What kind of hp would a warp 7 or warp 8 make at 144v and 500 amps


----------



## brian_ (Feb 7, 2017)

500 amps at 144 volts is 72 kW or 97 horsepower of electrical power (just multiply current and voltage together). The motor is far from perfectly efficient, so the mechanical output power will be substantially lower; for example, at 80% efficiency that would be 58 kW or 77 hp.

Presumably 144 volts is the voltage available from the battery, and 500 amps is the current limit of the controller. That doesn't mean that 144 volts will make 500 amps flow in the motor, and if it does it will only be at one specific motor speed and load combination. Unfortunately NetGain's published performance data for both the WarP 7 and WarP 8 is very lacking, although the 72 V test data suggests that 144 V could drive 500 amps through either motor, producing more than 75 lb-ft of torque, up to an unknown speed.

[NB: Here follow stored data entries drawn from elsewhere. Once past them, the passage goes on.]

import Literature.Computability.Cryptography.VanDamSeroussiCubicBlockMeasure
import Literature.Computability.Cryptography.VanDamSeroussiReplicatedFourier
import Literature.Computability.Cryptography.VanDamSeroussiPhaseGrid
import HarnessLib

/-!
# The quantum block of the cubic Gauss-sum experiment, V: the interference term is a replicated-Fourier inner product

Topic `Literature/Computability/Cryptography`; sequel of `VanDamSeroussiCubicBlockMeasure.lean` (the
block statistic `P(c = 0, T) − P(c = 1, T)` in terms of the branch amplitudes `a₀`, `a₁`) and of
`VanDamSeroussiReplicatedFourier.lean` (the repetition kernel `dirichletSum`, the transform
`repFourier`). Here the two meet (van Dam–Seroussi 2002, §4, proof of Thm. 1, with the Fourier-basis
read-out realised as Kitaev's eigenvalue measurement, Kitaev 1995 §3, §5): summing the interference
term over the moved value `u` is a Parseval sum over the frequencies `f` of `ℤ/N`,

`Σ_u conj(a₀ γ u) · a₁ γ u = N⁻¹ Σ_f |2^k modeAmp σ w N f γ|² · conj(S f) · R f`

(`LAW₁`: `S = dirichletSum N 2^λ p`, `R = repFourier N 2^λ p 1_{C}` the transform of the indicator of
the coset; `|modeAmp|²` the product law of Kitaev's tests at eigenphase `f/N`).

Everything here is proved; no named fact is introduced.

## References

* W. van Dam, G. Seroussi, arXiv:quant-ph/0207131 (2002), §4 Thm. 1 (proof) [VanDamSeroussi2002].
* A. Yu. Kitaev, arXiv:quant-ph/9511026 (1995), §3 Lemma 8, §5 [Kitaev1995].
-/

noncomputable section

namespace Literature.Computability.Cryptography

namespace VanDamSeroussi

namespace CubicBlock

open _root_.Computability Complexity QuantumComplexity Kitaev1995 Finset Complex
open Literature.Computability.QuantumComplexity.QFTQubits

/-! ### Finite Fourier bookkeeping -/

/-- Residues agree iff the order-`N` phase average is `1`:
`[a ≡ b (mod N)] · x = N⁻¹ Σ_{f<N} e(f(b−a)/N) · x`. [folklore] -/
theorem ite_mod_eq_avg {N : ℕ} (hN : 0 < N) (a b : ℕ) (x : ℂ) :
    (if a % N = b % N then x else 0) = (N : ℂ)⁻¹ * (∑ f ∈ range N, eR ((((b : ℤ) - a : ℤ) : ℝ) * f / N)) * x := by
  rw [sum_eR_int_mul_div hN]
  have hiff : a % N = b % N ↔ (N : ℤ) ∣ ((b : ℤ) - a) := (Nat.modEq_iff_dvd (n := N) (a := a) (b := b))
  by_cases h : a % N = b % N
  · rw [if_pos h, if_pos (hiff.1 h), inv_mul_cancel₀ (by exact_mod_cast hN.ne'), one_mul]
  · rw [if_neg h, if_neg (fun h' => h (hiff.2 h')), mul_zero, zero_mul]

/-- **Parseval over the moved value.** For index sets `A`, `B` with values `vA`, `vB` and weights
`sA`, `sB`: `Σ_{u<N} conj(Σ_{a: vA a ≡ u} sA a) · (Σ_{b: vB b ≡ u} sB b) = Σ_{a,b} [vA a ≡ vB b] conj(sA a) sB b`.
[folklore] -/
theorem sum_conj_mul_eq_sum_ite {α β : Type*} (A : Finset α) (B : Finset β) {N : ℕ} (hN : 0 < N) (vA : α → ℕ) (sA : α → ℂ)
    (vB : β → ℕ) (sB : β → ℂ) :
    ∑ u ∈ range N, (starRingEnd ℂ) (∑ a ∈ A, if vA a % N = u then sA a else 0) * (∑ b ∈ B, if vB b % N = u then sB b else 0) =
      ∑ a ∈ A, ∑ b ∈ B, if vA a % N = vB b % N then (starRingEnd ℂ) (sA a) * sB b else 0 := by
  have hL : ∀ u, (starRingEnd ℂ) (∑ a ∈ A, if vA a % N = u then sA a else 0) =
      ∑ a ∈ A, if vA a % N = u then (starRingEnd ℂ) (sA a) else 0 := fun u => by
    rw [map_sum]; exact sum_congr rfl fun a _ => by split_ifs <;> simp
  simp_rw [hL, Finset.sum_mul_sum]
  rw [Finset.sum_comm]
  refine sum_congr rfl fun a _ => ?_
  rw [Finset.sum_comm]
  refine sum_congr rfl fun b _ => ?_
  simp_rw [ite_mul, zero_mul, mul_ite, mul_zero]
  rw [Finset.sum_ite_eq, if_pos (mem_range.2 (Nat.mod_lt _ hN))]
  by_cases h : vA a % N = vB b % N
  · rw [if_pos h, if_pos h.symm]
  · rw [if_neg h, if_neg (Ne.symm h)]

/-- A difference phase splits: `e(f(b − a)/N) = e(f b/N) · e(−(f a)/N)`. [folklore] -/
theorem eR_int_sub (N f a b : ℕ) :
    eR ((((b : ℤ) - a : ℤ) : ℝ) * f / N) = eR ((f : ℝ) * b / N) * eR (-((f : ℝ) * a / N)) := by
  rw [← eR_add]; congr 1; push_cast; ring

namespace Layout

variable (Λ : Layout)

/-- The test factor of the amplitude at frequency `f`: `Σ_y (-i)^{#σ∧y} (-1)^{y·γ} e(f E(y)/N)`
(`= 2^k · modeAmp`, `Mk_eq`). [cite: Kitaev1995, §3 Lemma 8] -/
def Mk (f : ℕ) (γ : QReg Λ.k) : ℂ := ∑ y : QReg Λ.k, Λ.sS y γ * eR ((f : ℝ) * Λ.Ey y / Λ.Nmod)

/-- The indicator of the good values (the coset of cubes). [folklore] -/
def indGood (d : Data) (x : ℕ) : ℂ := if x ∈ Λ.goodS d then 1 else 0

/-- The idle amplitude as one sum over (repetition index, test string). [folklore] -/
theorem a₀_eq (d : Data) (γ : QReg Λ.k) (u : ℕ) :
    Λ.a₀ d γ u = ∑ q ∈ range (2 ^ Λ.lam) ×ˢ (univ : Finset (QReg Λ.k)),
      if (q.1 * d.p + Λ.Ey q.2) % Λ.Nmod = u then Λ.sS q.2 γ else 0 := by
  rw [a₀, Finset.sum_product]; rfl

/-- The coset amplitude as one sum over (value, repetition index, test string). [folklore] -/
theorem a₁_eq (d : Data) (γ : QReg Λ.k) (u : ℕ) :
    Λ.a₁ d γ u = ∑ q ∈ Λ.goodS d ×ˢ (range (2 ^ Λ.lam) ×ˢ (univ : Finset (QReg Λ.k))),
      if (q.1 + q.2.1 * d.p + Λ.Ey q.2.2) % Λ.Nmod = u then Λ.sS q.2.2 γ else 0 := by
  rw [a₁, Finset.sum_product]
  refine sum_congr rfl fun s _ => ?_
  rw [Finset.sum_product]; rfl

/-- The transform of the idle branch factorises: `Σ_{j,y} sS e(f(jp + E y)/N) = S(f) · Mk(f)`. [folklore] -/
theorem sum_idle_eq (d : Data) (γ : QReg Λ.k) (f : ℕ) :
    ∑ q ∈ range (2 ^ Λ.lam) ×ˢ (univ : Finset (QReg Λ.k)), Λ.sS q.2 γ * eR ((f : ℝ) * (q.1 * d.p + Λ.Ey q.2 : ℕ) / Λ.Nmod) =
      dirichletSum Λ.Nmod (2 ^ Λ.lam) d.p f * Λ.Mk f γ := by
  rw [dirichletSum, Mk, Finset.sum_mul_sum, Finset.sum_product]
  refine sum_congr rfl fun jv _ => sum_congr rfl fun y _ => ?_
  rw [mul_left_comm, ← eR_add]
  congr 2; push_cast; ring

/-- The transform of the coset branch factorises: `Σ_{s,j,y} sS e(f(s + jp + E y)/N) = R(f) · Mk(f)`,
`R = repFourier N 2^λ p 1_C`. [folklore] -/
theorem sum_coset_eq {d : Data} (hgood : ∀ s ∈ Λ.goodS d, s < d.p) (γ : QReg Λ.k) (f : ℕ) :
    ∑ q ∈ Λ.goodS d ×ˢ (range (2 ^ Λ.lam) ×ˢ (univ : Finset (QReg Λ.k))),
        Λ.sS q.2.2 γ * eR ((f : ℝ) * (q.1 + q.2.1 * d.p + Λ.Ey q.2.2 : ℕ) / Λ.Nmod) =
      repFourier Λ.Nmod (2 ^ Λ.lam) d.p (Λ.indGood d) f * Λ.Mk f γ := by
  -- the indicator restricts `Σ_{x<p}` to the good values
  have hR : repFourier Λ.Nmod (2 ^ Λ.lam) d.p (Λ.indGood d) f =
      ∑ s ∈ Λ.goodS d, ∑ jv ∈ range (2 ^ Λ.lam), eR (((s : ℝ) + jv * d.p) * f / Λ.Nmod) := by
    rw [repFourier, ← Finset.sum_filter_add_sum_filter_not (range d.p) (fun x => x ∈ Λ.goodS d),
      Finset.sum_eq_zero (s := (range d.p).filter fun x => x ∉ Λ.goodS d) (fun x hx => Finset.sum_eq_zero fun jv _ => by
        rw [indGood, if_neg (Finset.mem_filter.1 hx).2, zero_mul]), add_zero,
      show (range d.p).filter (fun x => x ∈ Λ.goodS d) = Λ.goodS d from
        Finset.ext fun x => by simp only [Finset.mem_filter, mem_range]; exact ⟨fun h => h.2, fun h => ⟨hgood x h, h⟩⟩]
    exact sum_congr rfl fun s hs => sum_congr rfl fun jv _ => by rw [indGood, if_pos hs, one_mul]
  rw [hR, Mk, Finset.sum_mul_sum, Finset.sum_product]
  refine sum_congr rfl fun s _ => ?_
  rw [Finset.sum_product, Finset.sum_comm]
  refine sum_congr rfl fun y _ => ?_
  rw [Finset.sum_mul]
  refine sum_congr rfl fun jv _ => ?_
  rw [mul_left_comm, ← eR_add]
  congr 2; push_cast; ring

/-- **LAW₁ — the interference term summed over the moved value is a Parseval sum over frequencies**:
`Σ_{u<N} conj(a₀ γ u) a₁ γ u = N⁻¹ Σ_{f<N} ‖Mk f γ‖² conj(S f) R f` with `S = dirichletSum N 2^λ p`,
`R = repFourier N 2^λ p 1_C`. [cite: VanDamSeroussi2002, §4 Thm. 1 (proof)] [cite: Kitaev1995, §5] -/
theorem LAW₁ {d : Data} (hgood : ∀ s ∈ Λ.goodS d, s < d.p) (γ : QReg Λ.k) :
    ∑ u ∈ range Λ.Nmod, (starRingEnd ℂ) (Λ.a₀ d γ u) * Λ.a₁ d γ u =
      (Λ.Nmod : ℂ)⁻¹ * ∑ f ∈ range Λ.Nmod, (‖Λ.Mk f γ‖ ^ 2 : ℂ) *
        ((starRingEnd ℂ) (dirichletSum Λ.Nmod (2 ^ Λ.lam) d.p f) * repFourier Λ.Nmod (2 ^ Λ.lam) d.p (Λ.indGood d) f) := by
  have hN : 0 < Λ.Nmod := by have := Λ.size_facts.1; omega
  simp_rw [Λ.a₀_eq, Λ.a₁_eq]
  rw [sum_conj_mul_eq_sum_ite _ _ hN]
  simp_rw [ite_mod_eq_avg hN, Finset.mul_sum, Finset.sum_mul]
  -- bring the frequency sum outside
  rw [show (∑ qa ∈ range (2 ^ Λ.lam) ×ˢ (univ : Finset (QReg Λ.k)), ∑ qb ∈ Λ.goodS d ×ˢ (range (2 ^ Λ.lam) ×ˢ (univ : Finset (QReg Λ.k))),
      ∑ f ∈ range Λ.Nmod, (Λ.Nmod : ℂ)⁻¹ * eR (((((qb.1 + qb.2.1 * d.p + Λ.Ey qb.2.2 : ℕ) : ℤ) - (qa.1 * d.p + Λ.Ey qa.2 : ℕ) : ℤ) : ℝ) * f / Λ.Nmod) *
        ((starRingEnd ℂ) (Λ.sS qa.2 γ) * Λ.sS qb.2.2 γ)) =
      ∑ qa ∈ range (2 ^ Λ.lam) ×ˢ (univ : Finset (QReg Λ.k)), ∑ f ∈ range Λ.Nmod, ∑ qb ∈ Λ.goodS d ×ˢ (range (2 ^ Λ.lam) ×ˢ (univ : Finset (QReg Λ.k))),
        (Λ.Nmod : ℂ)⁻¹ * eR (((((qb.1 + qb.2.1 * d.p + Λ.Ey qb.2.2 : ℕ) : ℤ) - (qa.1 * d.p + Λ.Ey qa.2 : ℕ) : ℤ) : ℝ) * f / Λ.Nmod) *
          ((starRingEnd ℂ) (Λ.sS qa.2 γ) * Λ.sS qb.2.2 γ) from sum_congr rfl fun _ _ => Finset.sum_comm, Finset.sum_comm]
  refine sum_congr rfl fun f _ => ?_
  -- factorise the double sum at frequency `f`
  have hfac : ∀ (qa : ℕ × QReg Λ.k) (qb : ℕ × ℕ × QReg Λ.k),
      (Λ.Nmod : ℂ)⁻¹ * eR (((((qb.1 + qb.2.1 * d.p + Λ.Ey qb.2.2 : ℕ) : ℤ) - (qa.1 * d.p + Λ.Ey qa.2 : ℕ) : ℤ) : ℝ) * f / Λ.Nmod) *
        ((starRingEnd ℂ) (Λ.sS qa.2 γ) * Λ.sS qb.2.2 γ) =
      (Λ.Nmod : ℂ)⁻¹ * (((starRingEnd ℂ) (Λ.sS qa.2 γ * eR ((f : ℝ) * (qa.1 * d.p + Λ.Ey qa.2 : ℕ) / Λ.Nmod))) *
        (Λ.sS qb.2.2 γ * eR ((f : ℝ) * (qb.1 + qb.2.1 * d.p + Λ.Ey qb.2.2 : ℕ) / Λ.Nmod))) := by
    intro qa qb
    rw [eR_int_sub, map_mul, conj_eR]; ring
  simp_rw [hfac, ← Finset.mul_sum, ← Finset.sum_mul]
  rw [← map_sum, Λ.sum_idle_eq, Λ.sum_coset_eq hgood, map_mul]
  -- `conj(S·M) · (R·M) = ‖M‖² conj(S) R`
  have hMM : (starRingEnd ℂ) (Λ.Mk f γ) * Λ.Mk f γ = (‖Λ.Mk f γ‖ ^ 2 : ℂ) := by
    rw [mul_comm, Complex.mul_conj, Complex.normSq_eq_norm_sq]; push_cast; rfl
  rw [show (starRingEnd ℂ) (dirichletSum Λ.Nmod (2 ^ Λ.lam) d.p f) * (starRingEnd ℂ) (Λ.Mk f γ) *
      (repFourier Λ.Nmod (2 ^ Λ.lam) d.p (Λ.indGood d) f * Λ.Mk f γ) =
      ((starRingEnd ℂ) (Λ.Mk f γ) * Λ.Mk f γ) * ((starRingEnd ℂ) (dirichletSum Λ.Nmod (2 ^ Λ.lam) d.p f) *
        repFourier Λ.Nmod (2 ^ Λ.lam) d.p (Λ.indGood d) f) by ring, hMM]

/-! ### The test factor is Kitaev's mode amplitude -/

/-- The weighted exponent of a test string as a sum over the tests. [folklore] -/
theorem Ey_eq_sum (y : QReg Λ.k) : Λ.Ey y = ∑ j : Fin Λ.k, (y j).toNat * 2 ^ ((j : ℕ) / Λ.Bper) := by
  unfold Ey
  rw [weightedExp_eq_sum, List.length_ofFn,
    show (List.range Λ.k).zip (List.ofFn y) = List.ofFn (fun j : Fin Λ.k => ((j : ℕ), y j)) by
      apply List.ext_getElem
      · simp
      · intro i h1 h2
        simp [List.getElem_zip],
    List.map_ofFn, List.sum_ofFn]
  rfl

/-- **`Mk = 2^k · modeAmp`** with the weights `w_j = 2^{⌊j/2B⌋}` of the layout. [cite: Kitaev1995, §3 Lemma 8] -/
theorem Mk_eq (f : ℕ) (γ : QReg Λ.k) :
    Λ.Mk f γ = 2 ^ Λ.k * modeAmp Λ.σ (fun j : Fin Λ.k => 2 ^ ((j : ℕ) / Λ.Bper)) Λ.Nmod f γ := by
  rw [Mk, modeAmp, ← mul_assoc, show (2 : ℂ) ^ Λ.k * (1 / 2) ^ Λ.k = 1 by rw [← mul_pow]; norm_num, one_mul]
  refine sum_congr rfl fun y _ => ?_
  rw [sS, Λ.Ey_eq_sum y, eR]
  congr 1
  push_cast
  ring

/-- **The test factors are a probability distribution up to `4^k`**: `Σ_γ ‖Mk f γ‖² = 4^k`. [cite: Kitaev1995, §3 Lemma 8] -/
theorem sum_norm_sq_Mk (f : ℕ) : ∑ γ : QReg Λ.k, ‖Λ.Mk f γ‖ ^ 2 = 4 ^ Λ.k := by
  simp_rw [Λ.Mk_eq, norm_mul, mul_pow]
  rw [← Finset.mul_sum, sum_norm_sq_modeAmp, mul_one, Complex.norm_pow, Complex.norm_two, ← pow_mul,
    show (2 : ℝ) ^ (Λ.k * 2) = 4 ^ Λ.k by rw [mul_comm, pow_mul]; norm_num]

/-- The weight of an event `T` on the tests under the mode of frequency `f`: between `0` and `4^k`. [folklore] -/
theorem sum_ite_norm_sq_Mk_le (f : ℕ) (T : QReg Λ.k → Prop) [DecidablePred T] :
    0 ≤ ∑ γ : QReg Λ.k, (if T γ then ‖Λ.Mk f γ‖ ^ 2 else 0) ∧ ∑ γ : QReg Λ.k, (if T γ then ‖Λ.Mk f γ‖ ^ 2 else 0) ≤ 4 ^ Λ.k := by
  refine ⟨sum_nonneg fun γ _ => by split_ifs <;> positivity, ?_⟩
  rw [← Λ.sum_norm_sq_Mk f]
  exact sum_le_sum fun γ _ => by split_ifs <;> [exact le_rfl; positivity]

end Layout

end CubicBlock

end VanDamSeroussi

end Literature.Computability.Cryptography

At a wild guess, you might be able to produce 80 lb-ft of torque up to about 5000 rpm, where the output power would be about 77 hp, then reducing torque and power beyond that speed. Hopefully someone has some real data for these motors with this supply voltage, but I doubt it... objective testing doesn't seem to be a popular thing in the brushed DC motor EV world.


----------



## rancid0076 (Aug 2, 2012)

Could the warp 7 handle 600amps at 156v, I would imagine that should get me over 100hp. This is for a Kawasaki teryx sxs.


----------



## kennybobby (Aug 10, 2012)

@rancid,

Are you using lead acid batteries, how did you pick 156V and 600A?

Which controller are you using?

What is the weight of your vehicle? Gearbox ratio? Wheel and tire size?

How fast do you want to go? How quickly do you need to accelerate?

These sort of answers are needed to know how much torque and power you need, then you pick a motor that can meet those requirements. 

These motors might handle 100 hp input for a very brief period (e.g. 5 seconds) but are not designed to operate at that level.


----------



## rancid0076 (Aug 2, 2012)

I will be using lithium, axle ratio is 4.375.


----------



## rancid0076 (Aug 2, 2012)

I’m thinking of using a solution Jr, 32 or 33 inch tire. And possibly using a rzr1000 billet front diff mounted in middle of machine, with driveshaft inlet turned up with ev motor on top. And front and rear axle outputs going to teryx front and rear diffs. Rzr1000 front diff is 3.18. I would like a top speed of at least 60 .


----------



## kennybobby (Aug 10, 2012)

Any idea or estimate on the weight?

Would one motor be used for both a front and rear differential driving 4 wheels. i'm not familiar with your target vehicle.


----------



## rancid0076 (Aug 2, 2012)

Weight around 1500lbs, I would like to use just 1 motor


----------



## Frank (Dec 6, 2008)

I'm not sure the Warp 7 is still available. Better call Hunter. 

Sent from my SM-T380 using Tapatalk


----------



## steveclunn (Sep 5, 2011)

the WARPs are not always in stock.. I know they HAD an 8... and a few 11s ( Im a dealer)... the new HYPER9 are taking over ! I sell more of those than anything... the 8 is 20 continuous HP !!... I use these in my MGs and I have a 67 Morris MK1100.. that uses an 8..


----------



## rancid0076 (Aug 2, 2012)

Can I make 100 hp not continuously on an 8


----------